4321 (Остер) - страница 629

Если это была любовь, допустить можно было лишь одно: они только что вышли из квартиры Селии, где проводили последние невесть сколько часов, катаясь по кровати Селии, и теперь, когда вновь надели всю одежду и двигались обратно на север в Колумбию, чтобы готовить сандвичи для студентов в занятых ими корпусах, остаточное свечение их запоя похоти горело еще так ярко, что они не могли держать при себе руки, лапали друг дружку, им хотелось еще и еще.

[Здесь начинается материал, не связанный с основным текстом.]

import Summits.AtomisticToContinuum.FouriersLaw.Theorems.EmbeddedDrudeMourreDrudeDissolutionStubFreeForceKernelThreeOneGap
import Literature.MathematicalPhysics.KineticTheory.HarmonicChaosDecomposition
import HarnessLib

/-!
# Stub K `stub_freeForceKernel`, the far chaos sectors are gapped away from frequency `0`
(line `gram-pencil-harmonic-chaos`, crux `EmbeddedDrudeMourre.DrudeDissolution`,
item stmt-AtomisticToContinuum-12593; `--supports` file, closes nothing)

WHAT. In the chaos picture of the harmonic chain (`HarmonicChaosDecomposition.lean`: sectors
`(m, n)` of `m` created and `n` annihilated phonons on the zero-momentum shells `Shell m n`, free
frequencies `Ω_{m,n} = sectorPhase ω₂`), the spectral measure of a vector `Ψ ∈ 𝔉` under the free
Koopman group `exp(itΩ)` is the sum over sectors of the push-forwards `(Ω_{m,n})_* (‖Ψ_{m,n}‖² σ_{m,n})`.
The first-order force `Φ` of stub K is an EVEN local polynomial of degree `4`, so its chaos vector lives
on the sectors with `m + n ∈ {2, 4}`:
`(2,0), (1,1), (0,2), (4,0), (3,1), (2,2), (1,3), (0,4)`.
This file proves that on all of them except the one-phonon-charge sector `(1,1)` (where `Ω ≡ 0` and the
component of `Φ` vanishes) and the pair sector `(2,2)` (the two-phonon threshold, the support of the
Fermi-golden-rule density) the free frequency is bounded away from `0` UNIFORMLY on the shell, by the
explicit constant of the `(3,1)` gap,

  `c(ω₂) = 8ω₂ / (√(9ω₂ + 36) + √(ω₂ + 36)) ≤ |Ω_{m,n}(κ)|`   (`sectorPhase_far_gap`),

and records the consequence in the form consumed by the landed reduction
`stub_freeForceKernel_of_windowDensity`: the push-forward under `Ω_{m,n}` of ANY measure on a far
shell has no mass in the window `(−δ, δ)`, `δ ≤ c(ω₂)` (`map_sectorPhase_restrict_window_eq_zero`), so a
spectral measure written as "pair-sector part + far-sector parts" has, on that window, exactly the
density of its pair-sector part (`restrict_window_sum_far`, `window_density_of_near_add_far`).

HOW. `(m,0)`/`(0,m)`: every band value is `≥ √ω₂`, so `|Ω| ≥ m√ω₂ ≥ 2√ω₂ ≥ c(ω₂)`
(`three_one_gap_const_le_two_sqrt`). `(3,1)`: on the shell the annihilated momentum is
`k' = k₁ + k₂ + k₃` in `𝕋 = ℝ/2πℤ`; lifting to real representatives this is the landed
`dispersion_three_one_gap` (`dispersion_three_one_gap_circle`). `(1,3)`: the flip
`(k; k') ↦ (−k'; −k)` reverses the sign of `Ω` (`sectorPhase_shellFlip`).
-/

noncomputable section

open MeasureTheory Filter Set Function Topology
open scoped InnerProductSpace ENNReal
open Literature.MathematicalPhysics.KineticTheory
open Literature.MathematicalPhysics.KineticTheory.HeatConduction
open Literature.MathematicalPhysics.KineticTheory.HeatConduction.HarmonicChaos
open Literature.MathematicalPhysics.KineticTheory.HeatConduction.PinnedChainKinetic

namespace Summit.AtomisticToContinuum.FouriersLaw.Theorems.DrudeDissolution.GramPencilHarmonicChaos

/-! ## The gap constant against the two-phonon floor -/

/-- The `(3,1)` gap constant is below the two-phonon floor: `c(ω₂) ≤ 2√ω₂` (`ω₂ > 0`), because
`√(9ω₂+36) + √(ω₂+36) ≥ 3√ω₂ + √ω₂`. [folklore] -/
theorem three_one_gap_const_le_two_sqrt {ω₂ : ℝ} (hω : 0 < ω₂) :
    8 * ω₂ / (Real.sqrt (9 * ω₂ + 36) + Real.sqrt (ω₂ + 36)) ≤ 2 * Real.sqrt ω₂ := by
  have hs : 0 < Real.sqrt ω₂ := Real.sqrt_pos.2 hω
  have hsq : Real.sqrt ω₂ ^ 2 = ω₂ := Real.sq_sqrt hω.le
  have h9 : Real.sqrt (9 * ω₂) = 3 * Real.sqrt ω₂ := by
    rw [show (9 : ℝ) * ω₂ = (3 * Real.sqrt ω₂) ^ 2 by nlinarith [hsq]]
    exact Real.sqrt_sq (by positivity)
  have h1 : 3 * Real.sqrt ω₂ ≤ Real.sqrt (9 * ω₂ + 36) := by
    rw [← h9]
    exact Real.sqrt_le_sqrt (by linarith)
  have h2 : Real.sqrt ω₂ ≤ Real.sqrt (ω₂ + 36) := Real.sqrt_le_sqrt (by linarith)
  have hden : 4 * Real.sqrt ω₂ ≤ Real.sqrt (9 * ω₂ + 36) + Real.sqrt (ω₂ + 36) := by linarith
  rw [div_le_iff₀ (by positivity)]
  calc 8 * ω₂ = 2 * Real.sqrt ω₂ * (4 * Real.sqrt ω₂) := by nlinarith [hsq]
    _ ≤ 2 * Real.sqrt ω₂ * (Real.sqrt (9 * ω₂ + 36) + Real.sqrt (ω₂ + 36)) :=
        mul_le_mul_of_nonneg_left hden (by positivity)

/-! ## The gap, sector by sector -/

/-- Created-only sectors `(m, 0)`: `Ω_{m,0} = Σ_i ω(k_i) ≥ m√ω₂`. [folklore] -/
theorem sectorPhase_cr_only_ge (ω₂ : ℝ) (m : ℕ) (κ : Shell m 0) :
    (m : ℝ) * Real.sqrt ω₂ ≤ sectorPhase ω₂ κ := by
  unfold sectorPhase
  rw [Finset.univ_eq_empty (α := Fin 0), Finset.sum_empty, sub_zero]
  have h : ∀ i ∈ (Finset.univ : Finset (Fin m)), Real.sqrt ω₂ ≤ dispersion ω₂ ((κ : SectorConfig m 0).1 i) :=
    fun i _ => sqrt_le_dispersion ω₂ _
  have := Finset.card_nsmul_le_sum _ _ _ h
  simpa [nsmul_eq_mul] using this

/-- Annihilated-only sectors `(0, n)`: `Ω_{0,n} = −Σ_j ω(k'_j) ≤ −n√ω₂`. [folklore] -/
theorem sectorPhase_an_only_le (ω₂ : ℝ) (n : ℕ) (κ : Shell 0 n) :
    sectorPhase ω₂ κ ≤ -((n : ℝ) * Real.sqrt ω₂) := by
  have h := sectorPhase_cr_only_ge ω₂ n (shellFlip 0 n κ)
  rw [sectorPhase_shellFlip] at h
  linarith

/-- The `(3,1)` non-resonance gap on the circle: for `k₁, k₂, k₃ ∈ 𝕋 = ℝ/2πℤ`,
`c(ω₂) ≤ ω(k₁) + ω(k₂) + ω(k₃) − ω(k₁ + k₂ + k₃)` (the landed real-variable statement
`dispersion_three_one_gap`, descended to the quotient). [folklore] -/
theorem dispersion_three_one_gap_circle {ω₂ : ℝ} (hω : 0 < ω₂) (k₁ k₂ k₃ : 𝕋) :
    8 * ω₂ / (Real.sqrt (9 * ω₂ + 36) + Real.sqrt (ω₂ + 36)) ≤
      dispersion ω₂ k₁ + dispersion ω₂ k₂ + dispersion ω₂ k₃ - dispersion ω₂ (k₁ + k₂ + k₃) := by
  induction k₁ using QuotientAddGroup.induction_on
  induction k₂ using QuotientAddGroup.induction_on
  induction k₃ using QuotientAddGroup.induction_on
  rename_i x₁ x₂ x₃
  have h := dispersion_three_one_gap ω₂ hω x₁ x₂ x₃
  have e : ((x₁ : 𝕋) + (x₂ : 𝕋) + (x₃ : 𝕋)) = ((x₁ + x₂ + x₃ : ℝ) : 𝕋) := by
    rw [AddCircle.coe_add, AddCircle.coe_add]
  rw [e, dispersion_coe, dispersion_coe, dispersion_coe, dispersion_coe]
  exact h

/-- The sector `(3,1)`: on the zero-momentum shell `k' = k₁ + k₂ + k₃`, so
`Ω_{3,1} = ω(k₁) + ω(k₂) + ω(k₃) − ω(k₁+k₂+k₃) ≥ c(ω₂)`. [folklore] -/
theorem sectorPhase_three_one_ge {ω₂ : ℝ} (hω : 0 < ω₂) (κ : Shell 3 1) :
    8 * ω₂ / (Real.sqrt (9 * ω₂ + 36) + Real.sqrt (ω₂ + 36)) ≤ sectorPhase ω₂ κ := by
  have hκ := (mem_shell_iff (κ : SectorConfig 3 1)).1 κ.2
  rw [Fin.sum_univ_three, Fin.sum_univ_one, sub_eq_zero] at hκ
  unfold sectorPhase
  rw [Fin.sum_univ_three, Fin.sum_univ_one, ← hκ]
  exact dispersion_three_one_gap_circle hω _ _ _

/-- The sector `(1,3)`: `Ω_{1,3} ≤ −c(ω₂)` (flip of `(3,1)`). [folklore] -/
theorem sectorPhase_one_three_le {ω₂ : ℝ} (hω : 0 < ω₂) (κ : Shell 1 3) :
    sectorPhase ω₂ κ ≤ -(8 * ω₂ / (Real.sqrt (9 * ω₂ + 36) + Real.sqrt (ω₂ + 36))) := by
  have h := sectorPhase_three_one_ge hω (shellFlip 1 3 κ)
  rw [sectorPhase_shellFlip] at h
  linarith

/-! ## The gap on all far sectors of an even quartic observable -/

/-- **Registered helper (stub K): the far chaos sectors are gapped away from frequency `0`.**
For `ω₂ > 0` and every sector label `s = (m, n)` with `m + n ∈ {2, 4}` other than the
one-phonon-charge sector `(1,1)` and the pair sector `(2,2)` — i.e. `s ∈ {(2,0), (0,2), (4,0), (3,1),
(1,3), (0,4)}`, the sectors met by an even local polynomial of degree `4` such as the first-order force
`Φ` of stub K — the free frequency satisfies `c(ω₂) ≤ |Ω_s(κ)|` for EVERY point `κ` of the zero-momentum
shell, `c(ω₂) = 8ω₂/(√(9ω₂+36) + √(ω₂+36)) > 0`. [folklore] -/
theorem sectorPhase_far_gap : ∀ (ω₂ : ℝ), 0 < ω₂ → ∀ (s : Literature.MathematicalPhysics.KineticTheory.HeatConduction.HarmonicChaos.SectorIndex), (s.cr + s.an = 2 ∨ s.cr + s.an = 4) → s.1 ≠ (1, 1) → s.1 ≠ (2, 2) → ∀ (κ : Literature.MathematicalPhysics.KineticTheory.HeatConduction.HarmonicChaos.Shell s.cr s.an), 8 * ω₂ / (Real.sqrt (9 * ω₂ + 36) + Real.sqrt (ω₂ + 36)) ≤ |Literature.MathematicalPhysics.KineticTheory.HeatConduction.HarmonicChaos.sectorPhase ω₂ κ| := by
  intro ω₂ hω s hs h11 h22 κ
  obtain ⟨⟨m, n⟩, hmn⟩ := s
  simp only [SectorIndex.cr, SectorIndex.an] at hs κ h11 h22 ⊢
  have hc2 := three_one_gap_const_le_two_sqrt hω
  have hs0 : 0 ≤ Real.sqrt ω₂ := Real.sqrt_nonneg _
  have hm : m ≤ 4 := by omega
  interval_cases m
  · -- m = 0 : n = 2 or n = 4
    have h := sectorPhase_an_only_le ω₂ n κ
    have hn : (2 : ℝ) ≤ n := by
      rcases hs with h2 | h4
      · simp only [zero_add] at h2; subst h2; norm_num
      · simp only [zero_add] at h4; subst h4; norm_num
    rw [abs_of_nonpos (by nlinarith)]
    nlinarith
  · -- m = 1 : n = 1 (excluded) or n = 3
    rcases hs with h2 | h4
    · exfalso; apply h11; congr 1; omega
    · obtain rfl : n = 3 := by omega
      have h := sectorPhase_one_three_le hω κ
      have hc0 : 0 < 8 * ω₂ / (Real.sqrt (9 * ω₂ + 36) + Real.sqrt (ω₂ + 36)) :=
        three_one_gap_const_pos hω
      rw [abs_of_nonpos (by linarith)]
      linarith
  · -- m = 2 : n = 0 or n = 2 (excluded)
    rcases hs with h2 | h4
    · obtain rfl : n = 0 := by omega
      have h := sectorPhase_cr_only_ge ω₂ 2 κ
      push_cast at h
      rw [abs_of_nonneg (by nlinarith)]
      linarith
    · exfalso; apply h22; congr 1; omega
  · -- m = 3 : n = 1
    obtain rfl : n = 1 := by omega
    have h := sectorPhase_three_one_ge hω κ
    have hc0 : 0 < 8 * ω₂ / (Real.sqrt (9 * ω₂ + 36) + Real.sqrt (ω₂ + 36)) :=
      three_one_gap_const_pos hω
    rw [abs_of_nonneg (by linarith)]
    exact h
  · -- m = 4 : n = 0
    obtain rfl : n = 0 := by omega
    have h := sectorPhase_cr_only_ge ω₂ 4 κ
    push_cast at h
    rw [abs_of_nonneg (by nlinarith)]
    nlinarith

/-! ## The window form consumed by `stub_freeForceKernel_of_windowDensity` -/

/-- **Far sectors carry no spectral mass near frequency `0`.** For a far sector `s` as in
`sectorPhase_far_gap`, ANY measure `ν` on its shell (e.g. `‖Ψ_s‖² σ_s` for a chaos vector `Ψ`) pushes
forward under `Ω_s` to a measure vanishing on the window `(−δ, δ)`, `δ ≤ c(ω₂)`. [folklore] -/
theorem map_sectorPhase_restrict_window_eq_zero {ω₂ : ℝ} (hω : 0 < ω₂) (s : SectorIndex)
    (hs : s.cr + s.an = 2 ∨ s.cr + s.an = 4) (h11 : s.1 ≠ (1, 1)) (h22 : s.1 ≠ (2, 2))
    (ν : Measure (Shell s.cr s.an)) {δ : ℝ}
    (hδ : δ ≤ 8 * ω₂ / (Real.sqrt (9 * ω₂ + 36) + Real.sqrt (ω₂ + 36))) :
    (ν.map (sectorPhase ω₂)).restrict (Set.Ioo (-δ) δ) = 0 := by
  rw [Measure.restrict_eq_zero, Measure.map_apply (measurable_sectorPhase ω₂ _ _) measurableSet_Ioo]
  have hempty : (sectorPhase ω₂ : Shell s.cr s.an → ℝ) ⁻¹' Set.Ioo (-δ) δ = ∅ := by
    ext κ
    simp only [mem_preimage, mem_Ioo, mem_empty_iff_false, iff_false, not_and, not_lt]
    intro h1
    have hg := sectorPhase_far_gap ω₂ hω s hs h11 h22 κ
    have : δ ≤ |sectorPhase ω₂ κ| := hδ.trans hg
    rcases le_abs'.1 this with h | h
    · linarith
    · exact h
  rw [hempty, measure_empty]

/-- **Window restriction of a sector sum.** If a measure on `ℝ` is a finite sum of sector
contributions `m = Σ_{s ∈ S} m_s` and every `m_s` with `s ≠ s₀` vanishes on the window `(−δ, δ)`, then
on that window `m` IS `m_{s₀}` (or `0` if `s₀ ∉ S`). [folklore] -/
theorem restrict_window_sum_far {ι : Type*} [DecidableEq ι] (S : Finset ι) (m : ι → Measure ℝ) (s₀ : ι)
    {δ : ℝ} (hfar : ∀ s ∈ S, s ≠ s₀ → (m s).restrict (Set.Ioo (-δ) δ) = 0) :
    (∑ s ∈ S, m s).restrict (Set.Ioo (-δ) δ) =
      if s₀ ∈ S then (m s₀).restrict (Set.Ioo (-δ) δ) else 0 := by
  have hlin : (∑ s ∈ S, m s).restrict (Set.Ioo (-δ) δ) = ∑ s ∈ S, (m s).restrict (Set.Ioo (-δ) δ) := by
    rw [← Measure.restrictₗ_apply, map_sum]
    simp only [Measure.restrictₗ_apply]
  rw [hlin]
  split_ifs with h0
  · rw [← Finset.add_sum_erase S _ h0]
    rw [Finset.sum_eq_zero (fun s hs => hfar s (Finset.mem_of_mem_erase hs) (Finset.ne_of_mem_erase hs)),
      add_zero]
  · exact Finset.sum_eq_zero (fun s hs => hfar s hs (fun h => h0 (h ▸ hs)))

/-- **The window density of "near + far".** If `m_near` has density `ρ` on the window `(−δ, δ)` and
`m_far` vanishes there, then `m_near + m_far` has density `ρ` on the window — the shape of the
hypothesis of `stub_freeForceKernel_of_windowDensity` / `tendstoLocallyUniformlyOn_abelCos_of_window`.
[folklore] -/
theorem window_density_of_near_add_far {m_near m_far : Measure ℝ} {δ : ℝ} {ρ : ℝ → ℝ}
    (hnear : m_near.restrict (Set.Ioo (-δ) δ) =
      (volume.restrict (Set.Ioo (-δ) δ)).withDensity (fun x => ENNReal.ofReal (ρ x)))
    (hfar : m_far.restrict (Set.Ioo (-δ) δ) = 0) :
    (m_near + m_far).restrict (Set.Ioo (-δ) δ) =
      (volume.restrict (Set.Ioo (-δ) δ)).withDensity (fun x => ENNReal.ofReal (ρ x)) := by
  rw [Measure.restrict_add, hnear, hfar, add_zero]

/-- **The consumable corollary for the chaos spectral measure of an even quartic vector.** Let the
spectral measure be the sector sum `m = Σ_{s ∈ S} (Ω_s)_* ν_s` over labels with `cr + an ∈ {2,4}`, with
NO one-phonon-charge component (`(1,1) ∉ S` or `ν_{(1,1)} = 0`: for the first-order force `Φ` of stub K
this is `[Φ]_{1,1} = 0`). Then for `0 < δ ≤ c(ω₂)` the window restriction of `m` is the window
restriction of the PAIR-SECTOR push-forward `(Ω_{2,2})_* ν_{(2,2)}` alone (or `0`): near frequency `0`
only the two-phonon threshold contributes. [folklore] -/
theorem restrict_window_sectorSum_eq_pair {ω₂ : ℝ} (hω : 0 < ω₂) (S : Finset SectorIndex)
    (ν : ∀ s : SectorIndex, Measure (Shell s.cr s.an))
    (hS : ∀ s ∈ S, s.cr + s.an = 2 ∨ s.cr + s.an = 4)
    (h11 : ∀ s ∈ S, s.1 = (1, 1) → ν s = 0) {δ : ℝ}
    (hδ : δ ≤ 8 * ω₂ / (Real.sqrt (9 * ω₂ + 36) + Real.sqrt (ω₂ + 36))) :
    (∑ s ∈ S, (ν s).map (sectorPhase ω₂)).restrict (Set.Ioo (-δ) δ) =
      if (⟨(2, 2), by simp⟩ : SectorIndex) ∈ S then
        ((ν ⟨(2, 2), by simp⟩).map (sectorPhase ω₂)).restrict (Set.Ioo (-δ) δ) else 0 := by
  classical
  refine restrict_window_sum_far S (fun s => (ν s).map (sectorPhase ω₂)) ⟨(2, 2), by simp⟩ ?_
  intro s hs hne
  by_cases h1 : s.1 = (1, 1)
  · simp only [h11 s hs h1, Measure.map_zero, Measure.restrict_zero]
  · have h22 : s.1 ≠ (2, 2) := fun h => hne (Subtype.ext h)
    exact map_sectorPhase_restrict_window_eq_zero hω s (hS s hs) h1 h22 (ν s) hδ

end Summit.AtomisticToContinuum.FouriersLaw.Theorems.DrudeDissolution.GramPencilHarmonicChaos

end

Фергусон развернулся и пошел на юг.

Эпилог: Он не стал звонить, и она позвонила ему только в понедельник — рассказать ему о Смолене (что для него уже было не новостью) и сообщить, что между ними все кончено. Безмолвные выходные, за которые он пришел к заключению, что в этом бедствии виновен исключительно он сам, а Смолен — не столько причина его неприятностей, сколько их симптом, и потому, что он с нею был нечестен с самого начала, то и заслуживал того, чтобы его бросили. Селия-прекрасная. Селия и множественный бред о том, чтобы коснуться Селии и сложить ее тело в свое. Но секса тут было недостаточно. Казалось невообразимым прийти к этой мысли, но секса мало, да и почти все остальное у них было не так. Он пожелал полюбить ее, но то была не любовь, а некая разновидность мерзкой и непростительной глупости, поэтому пусть уходит со своим смазливым мальчиком-медиком, сказал он себе, пусть валит со своим будущим специалистом по сердечным заболеваниям и нынешним другом сердечным обратно в вихрь Колумбии, поскольку пламя там все еще ширилось, а Фергусону настала пора отпустить ее вихрь от себя, и пускай без него идет из его жизни в свое следующее место.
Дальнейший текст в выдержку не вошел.